/-
Copyright (c) 2026 the pub-hodgecm-mathlib formalisation cell (harness21).  Prover seat hodgecm-mathlib-F0P2-p02 (g7), programme P2, N3 road (a),
brick (SJ-gen) «φ₀ SURJECTIVE» (K1∕N3 lead B-p18 (g29), LEAD WORDS 2026-08-31T23:56:16Z (3)).  KERNEL module: THEOREMS ONLY (no definition, no named
fact, no `sorry`, no instance, no notation).
-/
import Literature.NumberTheory.Automorphic.LocalSchwartzBruhatDirectSum
import HarnessLib

/-!
# The fibre-restriction functional `φ₀ : 𝒮(K^{α ⊕ β}) → 𝒮(K^β)`, `(φ₀ f)(u) = f(0, u)`, is SURJECTIVE (preimage `1_{𝒪^α} ⊠ g`)

Topic `RepresentationTheory/HeisenbergGroup`; namespace `Literature.RepresentationTheory.HeisenbergGroup`.  KERNEL: theorems only.  Cell hodgecm-mathlib
FLOOR 0, programme P2, N3 road (a) of the K1∕N3 lead B-p18 (g29) — brick (SJ-gen), the separable, frame-independent half of «φ₀ surjective + the Jacquet
chart iso»: the Y-coinvariant chart of the local Schrödinger model of the mixed∕Weil representation is evaluation of the first block of coordinates at `0`
([GelbartRogawski1991, §3.2 p. 457: «the `N`-coinvariants of `ω³` are `Φ ↦ Φ(0) ∈ ℱ`»]; [Kudla1986, Thm. 2.8]; [MoeglinVignerasWaldspurger1987, Chap. 3 §IV.5]),
and every Schwartz–Bruhat function `g` on the fibre `K^β` is attained: the product `1_{𝒪^α} ⊠ g ∈ 𝒮(K^{α ⊕ β})` (★ `boxSB`, [WeilBNT1967, Chap. VII §2
Prop. 2]) restricts to `1_{𝒪^α}(0) · g = g`.

* **`surjective_of_fibre_formula`** — any `ℂ`-linear `φ₀ : 𝒮(K^{α ⊕ β}) → 𝒮(K^β)` with `(φ₀ f)(u) = f (Sum.elim 0 u)` is surjective;
* `fibre_boxSB_indicator` — the computation `(1_{𝒪^α} ⊠ g)(Sum.elim 0 u) = g u` it rests on.

HONEST SCOPE.  Elementary; books nothing, discharges nothing booked.  HC_CM is proved only modulo the printed citations until rung 0 closes.

## References
* [WeilBNT1967] A. Weil, *Basic Number Theory* (1967), Chap. VII §2, Def. 1, Prop. 2 (standard functions, products of Schwartz–Bruhat functions).
* [GelbartRogawski1991] S. Gelbart, J. Rogawski, Invent. Math. 105 (1991), §3.2 p. 457.
* [Kudla1986] S. Kudla, Invent. Math. 83 (1986), Thm. 2.8.  [MoeglinVignerasWaldspurger1987] LNM 1291, Chap. 3 §IV.5.
-/

set_option autoImplicit false

noncomputable section

namespace Literature.RepresentationTheory.HeisenbergGroup

open Literature.NumberTheory.Automorphic
open Literature.NumberTheory.GaloisRepresentations.IsNonarchimedeanLocalField

variable (K : Type*) [Field K] [ValuativeRel K] [TopologicalSpace K] [IsNonarchimedeanLocalField K]
  {α β : Type*} [Fintype α] [Fintype β]

/-- **the fibre of a box product over `0`**: `(1_{𝒪^α} ⊠ g)(Sum.elim 0 u) = g u` (★ `coe_boxSB`; `resL id (Sum.elim 0 u) = 0`, `resR id (Sum.elim 0 u) = u`,
`1_{𝒪^α}(0) = 1`). [cite: WeilBNT1967, Chap. VII §2, Prop. 2] -/
theorem fibre_boxSB_indicator (g : SchwartzBruhat (β → K)) (u : β → K) :
    ((boxSB K (Equiv.refl (α ⊕ β))
        (⟨(piPrimePowBall K α 0).indicator fun _ => (1 : ℂ), indicator_piPrimePowBall_mem_schwartzBruhat 0 1⟩ : SchwartzBruhat (α → K)) g :
          SchwartzBruhat ((α ⊕ β) → K)) : ((α ⊕ β) → K) → ℂ) (Sum.elim 0 u) =
      (g : (β → K) → ℂ) u := by
  rw [coe_boxSB]
  have hL : resL (Equiv.refl (α ⊕ β)) (Sum.elim (0 : α → K) u) = 0 := funext fun _ => rfl
  have hR : resR (Equiv.refl (α ⊕ β)) (Sum.elim (0 : α → K) u) = u := funext fun _ => rfl
  simp only [hL, hR, Set.indicator_of_mem (zero_mem_piPrimePowBall (F := K) (ι := α) 0), one_mul]

/-- **`φ₀` IS SURJECTIVE**: a `ℂ`-linear map `φ₀ : 𝒮(K^{α ⊕ β}) → 𝒮(K^β)` given by restriction to the fibre over `0`, `(φ₀ f)(u) = f(0, u)`, attains every
`g ∈ 𝒮(K^β)` — at `f := 1_{𝒪^α} ⊠ g`.  (The Y-coinvariant chart of the local Schrödinger model is such a `φ₀`: [GelbartRogawski1991 §3.2 p. 457 «`r_N(ω³) ≅ ℱ`,
`Φ ↦ Φ(0)`»].) [cite: WeilBNT1967, Chap. VII §2, Prop. 2] [cite: GelbartRogawski1991, §3.2 p. 457] [cite: Kudla1986, Thm. 2.8] -/
theorem surjective_of_fibre_formula (φ₀ : SchwartzBruhat ((α ⊕ β) → K) →ₗ[ℂ] SchwartzBruhat (β → K))
    (hφ₀ : ∀ (f : SchwartzBruhat ((α ⊕ β) → K)) (u : β → K),
      ((φ₀ f : SchwartzBruhat (β → K)) : (β → K) → ℂ) u = (f : ((α ⊕ β) → K) → ℂ) (Sum.elim 0 u)) :
    Function.Surjective φ₀ := by
  intro g
  refine ⟨boxSB K (Equiv.refl (α ⊕ β))
    (⟨(piPrimePowBall K α 0).indicator fun _ => (1 : ℂ), indicator_piPrimePowBall_mem_schwartzBruhat 0 1⟩ : SchwartzBruhat (α → K)) g, ?_⟩
  refine Subtype.ext (funext fun u => ?_)
  rw [hφ₀, fibre_boxSB_indicator]

end Literature.RepresentationTheory.HeisenbergGroup

end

########################################

Instructions for the task — Return all lines of the material above in which "elim" occurs.

Written response —
* **`surjective_of_fibre_formula`** — any `ℂ`-linear `φ₀ : 𝒮(K^{α ⊕ β}) → 𝒮(K^β)` with `(φ₀ f)(u) = f (Sum.elim 0 u)` is surjective;
* `fibre_boxSB_indicator` — the computation `(1_{𝒪^α} ⊠ g)(Sum.elim 0 u) = g u` it rests on.
/-- **the fibre of a box product over `0`**: `(1_{𝒪^α} ⊠ g)(Sum.elim 0 u) = g u` (★ `coe_boxSB`; `resL id (Sum.elim 0 u) = 0`, `resR id (Sum.elim 0 u) = u`,
          SchwartzBruhat ((α ⊕ β) → K)) : ((α ⊕ β) → K) → ℂ) (Sum.elim 0 u) =
  have hL : resL (Equiv.refl (α ⊕ β)) (Sum.elim (0 : α → K) u) = 0 := funext fun _ => rfl
  have hR : resR (Equiv.refl (α ⊕ β)) (Sum.elim (0 : α → K) u) = u := funext fun _ => rfl
      ((φ₀ f : SchwartzBruhat (β → K)) : (β → K) → ℂ) u = (f : ((α ⊕ β) → K) → ℂ) (Sum.elim 0 u)) :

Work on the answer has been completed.